> MATERIAL SHOWN
/-- Sums of towers: `Σ T(N_i, X_i) ⊆ T(Σ N_i, Σ X_i)`. [folklore] -/
private theorem sum_tower_subset (g : G) {K : Finset G} (hK0 : (0 : G) ∈ K)
    (hKadd : ∀ x ∈ K, ∀ y ∈ K, x + y ∈ K) :
    ∀ (k : ℕ) (N : Fin k → ℕ) (X : Fin k → Finset G), (∀ i, X i ⊆ K) →
      ∑ i, tower g K (N i) (X i) ⊆ tower g K (∑ i, N i) (∑ i, X i)
  | 0, N, X, _ => by
    intro z hz
    rw [mem_tower]
    refine Or.inr ⟨0, ?_, ?_⟩ <;> simp_all
  | k + 1, N, X, hX => by
    rw [Fin.sum_univ_castSucc (f := fun i => tower g K (N i) (X i)), Fin.sum_univ_castSucc (f := N),
      Fin.sum_univ_castSucc (f := X)]
    exact (add_subset_add (sum_tower_subset g hK0 hKadd k _ _ fun i => hX _) subset_rfl).trans
      (tower_add_tower_subset g hKadd
        (sum_subset_of_forall_subset hK0 hKadd k _ fun i => hX _) (hX _))

/-- The size of a tower is at most `N|K| + |X|`. [folklore] -/
private theorem card_tower_le (g : G) (K : Finset G) (N : ℕ) (X : Finset G) :
    #(tower g K N X) ≤ N * #K + #X := by
  unfold tower
  refine (card_union_le _ _).trans (add_le_add (card_biUnion_le.trans ?_) (card_vadd_finset _ _).le)
  rw [sum_congr rfl fun c _ => card_vadd_finset (c • g) K, sum_const, card_range, smul_eq_mul]

/-- The size of a tower is exactly `N|K| + |X|` when a homomorphism `ψ` onto `ℤ/m` kills `K`, `ψ g = 1`,
`X ⊆ K` and `N + 1 ≤ m` (the `N + 1` translates lie in distinct fibres). [folklore] -/
private theorem card_tower_eq {m : ℕ} [NeZero m] (ψ : G →+ ZMod m) {g : G} (hg : ψ g = 1) {K : Finset G}
    (hK : ∀ x ∈ K, ψ x = 0) {N : ℕ} (hN : N + 1 ≤ m) {X : Finset G} (hX : X ⊆ K) :
    #(tower g K N X) = N * #K + #X := by
  have hψ : ∀ (c : ℕ) {x : G}, x ∈ K → ψ (c • g + x) = (c : ZMod m) := by
    intro c x hx
    rw [map_add, map_nsmul, hg, hK x hx, add_zero, Nat.smul_one_eq_cast]
  have cast_inj : ∀ {i j : ℕ}, i < m → j < m → (i : ZMod m) = (j : ZMod m) → i = j := by
    intro i j hi hj h
    rwa [ZMod.natCast_eq_natCast_iff', Nat.mod_eq_of_lt hi, Nat.mod_eq_of_lt hj] at h
  unfold tower
  rw [card_union_of_disjoint, card_biUnion, sum_congr rfl fun c _ => card_vadd_finset (c • g) K, sum_const,
    card_range, smul_eq_mul, card_vadd_finset]
  · intro c hc d hd hcd
    rw [Function.onFun, disjoint_left]
    intro z hzc hzd
    rw [mem_vadd_finset] at hzc hzd
    obtain ⟨x, hx, rfl⟩ := hzc
    obtain ⟨y, hy, hxy⟩ := hzd
    have h1 := hψ c hx
    simp only [vadd_eq_add] at hxy
    rw [← hxy, hψ d hy] at h1
    rw [coe_range, Set.mem_Iio] at hc hd
    exact hcd (cast_inj (by omega) (by omega) h1).symm
  · rw [disjoint_left]
    intro z hz hzX
    rw [mem_biUnion] at hz
    obtain ⟨c, hc, hzc⟩ := hz
    rw [mem_range] at hc
    rw [mem_vadd_finset] at hzc hzX
    obtain ⟨x, hx, rfl⟩ := hzc
    obtain ⟨y, hy, hxy⟩ := hzX
    have h1 := hψ c hx
    simp only [vadd_eq_add] at hxy
    rw [← hxy, hψ N (hX hy)] at h1
    have := cast_inj (by omega) (by omega) h1
    omega

/-! ### A surjection onto a non-trivial cyclic group -/

omit [DecidableEq G] in
/-- A non-trivial finite abelian group maps onto `ℤ/m` for some `m ≥ 2` (a factor of the invariant-factor
decomposition). [folklore] -/
private theorem exists_surjective_zmod' [Fintype G] (hG : 1 < Fintype.card G) :
    ∃ (m : ℕ) (ψ : G →+ ZMod m), 1 < m ∧ Function.Surjective ψ := by
  obtain ⟨t, m, hm, -, ⟨e⟩⟩ := Literature.GroupTheory.FiniteAbelian.exists_addEquiv_pi_zmod_chain_of_finite G
  rcases Nat.eq_zero_or_pos t with rfl | ht
  · exfalso
    have h1 : Fintype.card G = 1 := by
      rw [Fintype.card_congr e.toEquiv]
      exact Fintype.card_eq_one_iff.2 ⟨fun j => Fin.elim0 j, fun f => funext fun j => Fin.elim0 j⟩
    omega
  refine ⟨m ⟨0, ht⟩, (Pi.evalAddMonoidHom (fun j => ZMod (m j)) ⟨0, ht⟩).comp e.toAddMonoidHom,
    hm _, ?_⟩
  intro c
  refine ⟨e.symm (Pi.single (⟨0, ht⟩ : Fin t) c), ?_⟩
  simp

/-! ### The small sumsets property for `k` summands -/

/-- **Small sumsets property for `k` summands (Plagne; the `d = 1` term of `μ_G^{(k)}`).**  In a finite abelian
group of order `n`, for `k ≥ 1` and `1 ≤ r_i ≤ n` there are `A_i` with `|A_i| = r_i` and
`|A₁ + ⋯ + A_k| ≤ r₁ + ⋯ + r_k − k + 1`.  Proof: induction on `n` along a surjection `ψ : G → ℤ/m`, `m ≥ 2`,
each `A_i` a tower of `⌈r_i/κ⌉ − 1` full fibres plus a partial fibre carrying the sets given by the inductive
hypothesis in `ker ψ` (`κ = |ker ψ|`) — the Eliahou–Kervaire–Plagne lifting, `k`-fold.
[cite: Plagne2007, p. 379 eq. (2)] [cite: EliahouKervairePlagne2003, main Thm (construction)] -/
theorem exists_card_sum_le_sum_sub :
    ∀ (n : ℕ) (G : Type*) [AddCommGroup G] [Fintype G] [DecidableEq G], Fintype.card G = n →
      ∀ (k : ℕ) (r : Fin k → ℕ), 1 ≤ k → (∀ i, 1 ≤ r i) → (∀ i, r i ≤ n) →
        ∃ A : Fin k → Finset G, (∀ i, #(A i) = r i) ∧ #(∑ i, A i) ≤ ∑ i, r i - (k - 1) := by
  intro n
  induction n using Nat.strong_induction_on with
  | _ n ih =>
  intro G _ _ _ hn k r hk hr hrn
  classical
  have hkr : k ≤ ∑ i, r i := by
    have := Finset.card_nsmul_le_sum (univ : Finset (Fin k)) r 1 fun i _ => hr i
    simpa using this
  by_cases h1 : n = 1
  · -- trivial group: all `r_i = 1`, all `A_i = {0}`
    subst h1
    refine ⟨fun _ => {0}, fun i => ?_, ?_⟩
    · rw [card_singleton]; have := hr i; have := hrn i; omega
    · show #(∑ _i : Fin k, ({0} : Finset G)) ≤ _
      have : #(∑ _i : Fin k, ({0} : Finset G)) ≤ 1 := (card_le_univ _).trans hn.le
      omega
  have hn1 : 1 < n := by
    have : 0 < Fintype.card G := Fintype.card_pos
    omega
  obtain ⟨m, ψ, hm, hψ⟩ := exists_surjective_zmod' (G := G) (hn ▸ hn1)
  haveI : NeZero m := ⟨by omega⟩
  obtain ⟨g, hg⟩ := hψ 1
  -- the kernel as a finset `K` of `G`, its order `κ`, and `|G| = m κ`
  set K : Finset G := univ.filter fun x => ψ x = 0 with hKdef
  have hK : ∀ x ∈ K, ψ x = 0 := fun x hx => (mem_filter.1 hx).2
  have hK0 : (0 : G) ∈ K := mem_filter.2 ⟨mem_univ _, map_zero ψ⟩
  have hKadd : ∀ x ∈ K, ∀ y ∈ K, x + y ∈ K := fun x hx y hy =>
    mem_filter.2 ⟨mem_univ _, by rw [map_add, hK x hx, hK y hy, add_zero]⟩
  haveI : Fintype ψ.ker := Fintype.ofFinite _
  obtain ⟨κ, hκ⟩ : ∃ κ, Fintype.card ψ.ker = κ := ⟨_, rfl⟩
  have hKκ : #K = κ := by
    rw [← hκ, ← Nat.card_eq_fintype_card,
      Nat.card_congr (Equiv.subtypeEquivRight (fun x => AddMonoidHom.mem_ker) : ψ.ker ≃ {x : G // ψ x = 0}),
      Nat.card_eq_fintype_card, Fintype.card_subtype]
  have hGκ : Fintype.card G = m * κ := by
    have h := ψ.ker.card_eq_card_quotient_mul_card_addSubgroup
    rw [Nat.card_congr (QuotientAddGroup.quotientKerEquivOfSurjective ψ hψ).toEquiv, Nat.card_zmod,
      Nat.card_eq_fintype_card, Nat.card_eq_fintype_card, hκ] at h
    exact h
  have hκpos : 0 < κ := by rw [← hKκ]; exact card_pos.2 ⟨0, hK0⟩
  have hκn : κ < n := by
    rw [← hn, hGκ]
    have : 1 * κ < m * κ := Nat.mul_lt_mul_of_pos_right hm hκpos
    omega
  -- sizes `r_i = (c_i − 1)κ + ρ_i`
  have hdec := fun i => ceil_decomp (M := m) hκpos (hr i) (by rw [← hGκ, hn]; exact hrn i)
  set c : Fin k → ℕ := fun i => (r i + κ - 1) / κ with hc
  set ρ : Fin k → ℕ := fun i => r i - (c i - 1) * κ with hρ
  have hc1 : ∀ i, 1 ≤ c i := fun i => (hdec i).1
  have hcm : ∀ i, c i ≤ m := fun i => (hdec i).2.1
  have hρ1 : ∀ i, 1 ≤ ρ i := fun i => (hdec i).2.2.1
  have hρκ : ∀ i, ρ i ≤ κ := fun i => (hdec i).2.2.2.1
  have hrρ : ∀ i, (c i - 1) * κ + ρ i = r i := fun i => (hdec i).2.2.2.2
  -- the kernel has the property by induction
  obtain ⟨X', hX', hX'sum⟩ := ih κ hκn ψ.ker hκ k ρ hk hρ1 hρκ
  let X : Fin k → Finset G := fun i => (X' i).image ψ.ker.subtype
  have hXK : ∀ i, X i ⊆ K := by
    intro i z hz
    obtain ⟨p, _, rfl⟩ := mem_image.1 hz
    exact mem_filter.2 ⟨mem_univ _, (AddMonoidHom.mem_ker).1 p.2⟩
  have hXcard : ∀ i, #(X i) = ρ i := fun i => by
    show #((X' i).image ψ.ker.subtype) = ρ i
    rw [card_image_of_injective _ ψ.ker.subtype_injective, hX' i]
  have hXsum : #(∑ i, X i) ≤ ∑ i, ρ i - (k - 1) := by
    show #(∑ i, (X' i).image ψ.ker.subtype) ≤ _
    rw [← image_sum_addMonoidHom ψ.ker.subtype k X', card_image_of_injective _ ψ.ker.subtype_injective]
    exact hX'sum
  -- the sets: towers
  refine ⟨fun i => tower g K (c i - 1) (X i), fun i => ?_, ?_⟩
  · rw [card_tower_eq ψ hg hK (by have := hc1 i; have := hcm i; omega) (hXK i), hKκ, hXcard i, hrρ i]
  have hkρ : k ≤ ∑ i, ρ i := by
    have := Finset.card_nsmul_le_sum (univ : Finset (Fin k)) ρ 1 fun i _ => hρ1 i
    simpa using this
  have hsumr : ∑ i, r i = (∑ i, (c i - 1)) * κ + ∑ i, ρ i := by
    rw [sum_mul, ← sum_add_distrib]
    exact sum_congr rfl fun i _ => (hrρ i).symm
  calc #(∑ i, tower g K (c i - 1) (X i))
      ≤ #(tower g K (∑ i, (c i - 1)) (∑ i, X i)) :=
        card_le_card (sum_tower_subset g hK0 hKadd k (fun i => c i - 1) X hXK)
    _ ≤ (∑ i, (c i - 1)) * #K + #(∑ i, X i) := card_tower_le _ _ _ _
    _ ≤ (∑ i, (c i - 1)) * κ + (∑ i, ρ i - (k - 1)) := by rw [hKκ]; exact Nat.add_le_add_left hXsum _
    _ = ∑ i, r i - (k - 1) := by rw [hsumr]; omega

/-- **Small sumsets property for `k` summands**, instance form: `μ_G^{(k)}(r₁,…,r_k) ≤ r₁ + ⋯ + r_k − k + 1` for
`1 ≤ r_i ≤ |G|` in a finite abelian group. [cite: Plagne2007, p. 379 eq. (2)] -/
theorem exists_card_sum_le_sum_sub' [Fintype G] {k : ℕ} (hk : 1 ≤ k) (r : Fin k → ℕ) (hr : ∀ i, 1 ≤ r i)
    (hrG : ∀ i, r i ≤ Fintype.card G) :
    ∃ A : Fin k → Finset G, (∀ i, #(A i) = r i) ∧ #(∑ i, A i) ≤ ∑ i, r i - (k - 1) :=
  exists_card_sum_le_sum_sub _ G rfl k r hk hr hrG

/-! ### Fibres of a quotient map (private plumbing, as in `OptimallySmallSumsets.lean`) -/

omit [DecidableEq G] in
/-- All fibres of a surjective homomorphism have the same size. [folklore] -/
private theorem card_filter_eq_card_filter_zero [Fintype G] {C : Type*} [AddCommGroup C] [DecidableEq C]
    (ψ : G →+ C) (hψ : Function.Surjective ψ) (c : C) :
    #(univ.filter fun x => ψ x = c) = #(univ.filter fun x => ψ x = 0) := by
  obtain ⟨g, hg⟩ := hψ c
  refine card_bij (fun x _ => x - g) ?_ ?_ ?_
  · intro x hx
    rw [mem_filter] at hx ⊢
    exact ⟨mem_univ _, by rw [map_sub, hx.2, hg, sub_self]⟩
  · intro x _ y _ h
    exact sub_left_injective h
  · intro y hy
    rw [mem_filter] at hy
    refine ⟨y + g, ?_, by simp⟩
    rw [mem_filter, map_add, hy.2, hg, zero_add]
    exact ⟨mem_univ _, rfl⟩

omit [DecidableEq G] in
/-- The preimage of `S` under a surjective homomorphism has `|S|·|fibre|` elements. [folklore] -/
private theorem card_filter_mem_eq' [Fintype G] {C : Type*} [AddCommGroup C] [DecidableEq C]
    (ψ : G →+ C) (hψ : Function.Surjective ψ) (S : Finset C) :
    #(univ.filter fun x => ψ x ∈ S) = #S * #(univ.filter fun x => ψ x = 0) := by
  classical
  have hunion : (univ.filter fun x => ψ x ∈ S) = S.biUnion fun c => univ.filter fun x => ψ x = c := by
    ext x; simp
  rw [hunion, card_biUnion, Finset.sum_congr rfl (fun c _ => card_filter_eq_card_filter_zero ψ hψ c),
    sum_const, smul_eq_mul]
  intro c _ d _ hcd
  rw [Function.onFun, disjoint_left]
  intro x hxc hxd
  rw [mem_filter] at hxc hxd
  exact hcd (hxc.2.symm.trans hxd.2)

> REQUIRED WORK
Look through the data above and return exactly the lines from the one that contains "have hκpos : 0" to the one that contains "exact hX'sum", inclusive, with nothing else.

> OUTPUT
  have hκpos : 0 < κ := by rw [← hKκ]; exact card_pos.2 ⟨0, hK0⟩
  have hκn : κ < n := by
    rw [← hn, hGκ]
    have : 1 * κ < m * κ := Nat.mul_lt_mul_of_pos_right hm hκpos
    omega
  -- sizes `r_i = (c_i − 1)κ + ρ_i`
  have hdec := fun i => ceil_decomp (M := m) hκpos (hr i) (by rw [← hGκ, hn]; exact hrn i)
  set c : Fin k → ℕ := fun i => (r i + κ - 1) / κ with hc
  set ρ : Fin k → ℕ := fun i => r i - (c i - 1) * κ with hρ
  have hc1 : ∀ i, 1 ≤ c i := fun i => (hdec i).1
  have hcm : ∀ i, c i ≤ m := fun i => (hdec i).2.1
  have hρ1 : ∀ i, 1 ≤ ρ i := fun i => (hdec i).2.2.1
  have hρκ : ∀ i, ρ i ≤ κ := fun i => (hdec i).2.2.2.1
  have hrρ : ∀ i, (c i - 1) * κ + ρ i = r i := fun i => (hdec i).2.2.2.2
  -- the kernel has the property by induction
  obtain ⟨X', hX', hX'sum⟩ := ih κ hκn ψ.ker hκ k ρ hk hρ1 hρκ
  let X : Fin k → Finset G := fun i => (X' i).image ψ.ker.subtype
  have hXK : ∀ i, X i ⊆ K := by
    intro i z hz
    obtain ⟨p, _, rfl⟩ := mem_image.1 hz
    exact mem_filter.2 ⟨mem_univ _, (AddMonoidHom.mem_ker).1 p.2⟩
  have hXcard : ∀ i, #(X i) = ρ i := fun i => by
    show #((X' i).image ψ.ker.subtype) = ρ i
    rw [card_image_of_injective _ ψ.ker.subtype_injective, hX' i]
  have hXsum : #(∑ i, X i) ≤ ∑ i, ρ i - (k - 1) := by
    show #(∑ i, (X' i).image ψ.ker.subtype) ≤ _
    rw [← image_sum_addMonoidHom ψ.ker.subtype k X', card_image_of_injective _ ψ.ker.subtype_injective]
    exact hX'sum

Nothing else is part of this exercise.